Stored data
|---|
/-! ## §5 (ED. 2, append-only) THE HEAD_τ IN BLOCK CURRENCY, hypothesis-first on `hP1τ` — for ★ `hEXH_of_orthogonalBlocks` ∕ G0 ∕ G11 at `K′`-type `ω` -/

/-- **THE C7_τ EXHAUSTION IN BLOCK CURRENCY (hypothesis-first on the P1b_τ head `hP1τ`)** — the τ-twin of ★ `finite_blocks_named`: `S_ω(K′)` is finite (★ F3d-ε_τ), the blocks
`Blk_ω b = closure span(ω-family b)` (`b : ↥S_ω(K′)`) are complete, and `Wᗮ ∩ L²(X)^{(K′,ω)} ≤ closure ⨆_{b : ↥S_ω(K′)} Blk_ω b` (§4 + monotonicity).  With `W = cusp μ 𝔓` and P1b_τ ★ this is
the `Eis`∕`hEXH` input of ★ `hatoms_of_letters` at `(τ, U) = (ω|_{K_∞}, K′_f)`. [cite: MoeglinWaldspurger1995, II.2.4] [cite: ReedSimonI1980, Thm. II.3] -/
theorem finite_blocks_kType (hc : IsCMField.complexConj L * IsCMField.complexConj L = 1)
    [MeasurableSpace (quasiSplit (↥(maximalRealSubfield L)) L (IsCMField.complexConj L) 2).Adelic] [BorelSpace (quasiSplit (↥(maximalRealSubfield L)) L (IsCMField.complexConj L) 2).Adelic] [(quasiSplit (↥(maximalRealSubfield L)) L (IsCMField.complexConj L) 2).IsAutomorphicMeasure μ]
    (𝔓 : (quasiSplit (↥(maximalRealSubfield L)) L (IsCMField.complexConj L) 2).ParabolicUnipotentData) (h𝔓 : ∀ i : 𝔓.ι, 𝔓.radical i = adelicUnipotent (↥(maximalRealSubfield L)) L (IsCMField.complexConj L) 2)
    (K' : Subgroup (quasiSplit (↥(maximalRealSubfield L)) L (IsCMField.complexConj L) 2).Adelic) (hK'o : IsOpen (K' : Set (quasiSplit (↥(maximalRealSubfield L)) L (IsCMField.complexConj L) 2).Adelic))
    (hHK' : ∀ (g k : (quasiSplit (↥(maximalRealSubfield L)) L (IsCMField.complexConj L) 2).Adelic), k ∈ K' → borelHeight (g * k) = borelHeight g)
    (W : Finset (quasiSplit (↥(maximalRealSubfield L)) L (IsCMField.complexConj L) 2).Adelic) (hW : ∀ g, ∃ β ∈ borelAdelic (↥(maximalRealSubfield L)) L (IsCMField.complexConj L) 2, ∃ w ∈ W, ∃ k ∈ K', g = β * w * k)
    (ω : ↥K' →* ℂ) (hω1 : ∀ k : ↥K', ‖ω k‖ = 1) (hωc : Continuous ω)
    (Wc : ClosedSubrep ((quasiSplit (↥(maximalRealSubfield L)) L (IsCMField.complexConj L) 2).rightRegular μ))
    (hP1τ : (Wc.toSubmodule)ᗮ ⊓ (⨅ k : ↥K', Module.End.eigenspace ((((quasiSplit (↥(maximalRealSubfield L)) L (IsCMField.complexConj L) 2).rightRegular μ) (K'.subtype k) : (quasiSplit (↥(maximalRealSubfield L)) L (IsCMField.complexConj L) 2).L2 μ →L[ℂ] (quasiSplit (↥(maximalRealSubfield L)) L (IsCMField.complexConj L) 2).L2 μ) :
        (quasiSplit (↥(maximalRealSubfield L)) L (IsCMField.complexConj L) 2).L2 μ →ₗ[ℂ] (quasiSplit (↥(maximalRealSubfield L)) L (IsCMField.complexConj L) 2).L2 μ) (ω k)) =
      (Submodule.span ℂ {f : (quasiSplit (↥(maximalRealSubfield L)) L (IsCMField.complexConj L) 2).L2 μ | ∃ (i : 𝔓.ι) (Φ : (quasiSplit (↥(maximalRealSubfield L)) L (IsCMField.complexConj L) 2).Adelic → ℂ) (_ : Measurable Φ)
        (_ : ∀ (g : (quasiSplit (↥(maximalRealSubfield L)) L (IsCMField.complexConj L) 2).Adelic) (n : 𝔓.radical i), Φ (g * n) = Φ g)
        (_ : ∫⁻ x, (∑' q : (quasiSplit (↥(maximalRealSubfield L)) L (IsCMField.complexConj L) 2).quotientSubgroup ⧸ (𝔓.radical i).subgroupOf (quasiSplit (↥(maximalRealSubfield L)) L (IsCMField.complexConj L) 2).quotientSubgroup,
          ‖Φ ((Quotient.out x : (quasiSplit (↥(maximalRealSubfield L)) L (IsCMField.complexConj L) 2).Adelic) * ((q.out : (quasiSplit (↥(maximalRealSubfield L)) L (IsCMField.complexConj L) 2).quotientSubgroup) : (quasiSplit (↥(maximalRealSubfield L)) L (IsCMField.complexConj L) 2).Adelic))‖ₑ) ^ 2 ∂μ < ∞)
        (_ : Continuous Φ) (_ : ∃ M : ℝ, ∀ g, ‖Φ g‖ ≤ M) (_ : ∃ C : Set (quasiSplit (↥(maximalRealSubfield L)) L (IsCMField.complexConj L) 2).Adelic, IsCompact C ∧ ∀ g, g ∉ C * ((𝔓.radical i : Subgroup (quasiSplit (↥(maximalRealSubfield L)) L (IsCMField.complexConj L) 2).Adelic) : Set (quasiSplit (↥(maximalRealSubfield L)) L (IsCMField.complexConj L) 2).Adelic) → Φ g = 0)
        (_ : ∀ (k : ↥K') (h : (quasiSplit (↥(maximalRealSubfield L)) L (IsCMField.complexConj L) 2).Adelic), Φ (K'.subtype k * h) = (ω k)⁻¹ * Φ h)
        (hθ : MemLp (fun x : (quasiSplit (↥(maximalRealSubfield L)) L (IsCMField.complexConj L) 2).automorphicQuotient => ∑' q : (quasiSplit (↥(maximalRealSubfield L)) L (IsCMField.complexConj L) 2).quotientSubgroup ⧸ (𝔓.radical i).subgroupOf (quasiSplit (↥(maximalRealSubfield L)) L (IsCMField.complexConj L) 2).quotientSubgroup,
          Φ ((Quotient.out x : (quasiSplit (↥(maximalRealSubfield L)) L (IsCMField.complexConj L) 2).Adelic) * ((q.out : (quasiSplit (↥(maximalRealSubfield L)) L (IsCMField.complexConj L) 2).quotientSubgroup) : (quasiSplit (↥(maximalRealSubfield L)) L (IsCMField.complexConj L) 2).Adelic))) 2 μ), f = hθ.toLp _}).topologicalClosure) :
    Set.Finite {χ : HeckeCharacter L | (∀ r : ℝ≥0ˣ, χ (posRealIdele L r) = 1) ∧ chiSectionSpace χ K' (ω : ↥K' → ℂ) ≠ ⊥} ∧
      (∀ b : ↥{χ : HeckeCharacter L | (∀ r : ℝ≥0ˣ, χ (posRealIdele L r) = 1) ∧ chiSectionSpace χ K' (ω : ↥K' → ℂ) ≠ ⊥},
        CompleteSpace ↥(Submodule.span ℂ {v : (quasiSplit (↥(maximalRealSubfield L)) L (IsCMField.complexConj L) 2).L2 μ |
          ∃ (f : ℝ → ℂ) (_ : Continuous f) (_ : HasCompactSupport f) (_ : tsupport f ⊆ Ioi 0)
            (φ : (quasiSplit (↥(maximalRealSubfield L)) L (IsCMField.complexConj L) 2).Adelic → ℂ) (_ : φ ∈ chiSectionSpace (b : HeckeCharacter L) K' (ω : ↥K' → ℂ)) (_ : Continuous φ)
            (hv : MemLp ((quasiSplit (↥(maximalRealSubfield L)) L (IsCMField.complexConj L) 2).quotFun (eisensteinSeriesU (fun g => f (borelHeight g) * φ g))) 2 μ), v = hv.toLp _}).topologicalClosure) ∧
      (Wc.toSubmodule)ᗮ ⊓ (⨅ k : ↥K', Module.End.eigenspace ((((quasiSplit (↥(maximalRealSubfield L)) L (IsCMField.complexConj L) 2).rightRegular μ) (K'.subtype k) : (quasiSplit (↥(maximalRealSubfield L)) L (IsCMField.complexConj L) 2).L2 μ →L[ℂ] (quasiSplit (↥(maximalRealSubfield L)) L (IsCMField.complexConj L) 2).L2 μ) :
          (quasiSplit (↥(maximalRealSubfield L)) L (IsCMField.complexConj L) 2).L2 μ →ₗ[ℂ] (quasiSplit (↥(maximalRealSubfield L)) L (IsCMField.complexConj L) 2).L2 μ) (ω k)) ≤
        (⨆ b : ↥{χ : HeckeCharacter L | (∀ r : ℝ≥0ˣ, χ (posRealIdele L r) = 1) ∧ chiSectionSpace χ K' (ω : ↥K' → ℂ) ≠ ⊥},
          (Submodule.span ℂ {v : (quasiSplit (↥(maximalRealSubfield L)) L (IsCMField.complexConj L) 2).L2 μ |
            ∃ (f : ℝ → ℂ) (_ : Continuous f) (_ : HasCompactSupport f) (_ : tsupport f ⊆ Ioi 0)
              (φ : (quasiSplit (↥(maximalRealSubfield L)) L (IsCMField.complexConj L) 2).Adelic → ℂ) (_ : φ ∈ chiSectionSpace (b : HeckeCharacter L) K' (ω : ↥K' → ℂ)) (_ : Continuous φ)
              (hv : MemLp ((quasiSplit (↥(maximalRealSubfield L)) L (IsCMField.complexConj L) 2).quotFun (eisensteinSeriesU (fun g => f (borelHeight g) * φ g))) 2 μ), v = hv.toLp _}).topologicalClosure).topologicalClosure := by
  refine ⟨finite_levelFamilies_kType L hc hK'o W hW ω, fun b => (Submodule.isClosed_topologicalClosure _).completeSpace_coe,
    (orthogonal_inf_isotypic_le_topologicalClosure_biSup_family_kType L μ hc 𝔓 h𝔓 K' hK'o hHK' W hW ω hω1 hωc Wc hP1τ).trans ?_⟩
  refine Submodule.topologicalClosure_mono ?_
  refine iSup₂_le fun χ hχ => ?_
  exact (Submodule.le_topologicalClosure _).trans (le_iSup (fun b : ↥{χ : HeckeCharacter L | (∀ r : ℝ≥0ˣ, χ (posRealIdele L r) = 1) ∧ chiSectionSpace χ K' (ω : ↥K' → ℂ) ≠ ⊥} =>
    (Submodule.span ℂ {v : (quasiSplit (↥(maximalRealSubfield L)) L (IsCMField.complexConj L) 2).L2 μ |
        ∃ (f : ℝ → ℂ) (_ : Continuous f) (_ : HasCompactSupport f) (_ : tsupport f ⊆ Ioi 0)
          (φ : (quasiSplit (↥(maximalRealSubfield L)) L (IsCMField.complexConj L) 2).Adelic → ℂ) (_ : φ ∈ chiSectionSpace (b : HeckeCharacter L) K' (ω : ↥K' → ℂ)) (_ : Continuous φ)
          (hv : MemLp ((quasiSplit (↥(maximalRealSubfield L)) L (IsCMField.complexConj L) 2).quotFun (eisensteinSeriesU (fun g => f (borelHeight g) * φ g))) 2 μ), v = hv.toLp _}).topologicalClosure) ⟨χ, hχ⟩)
|---|
*What you should do*:
The number of lines above where the word "refine" occurs, and only that number, is the answer.

*Expected answer*:
3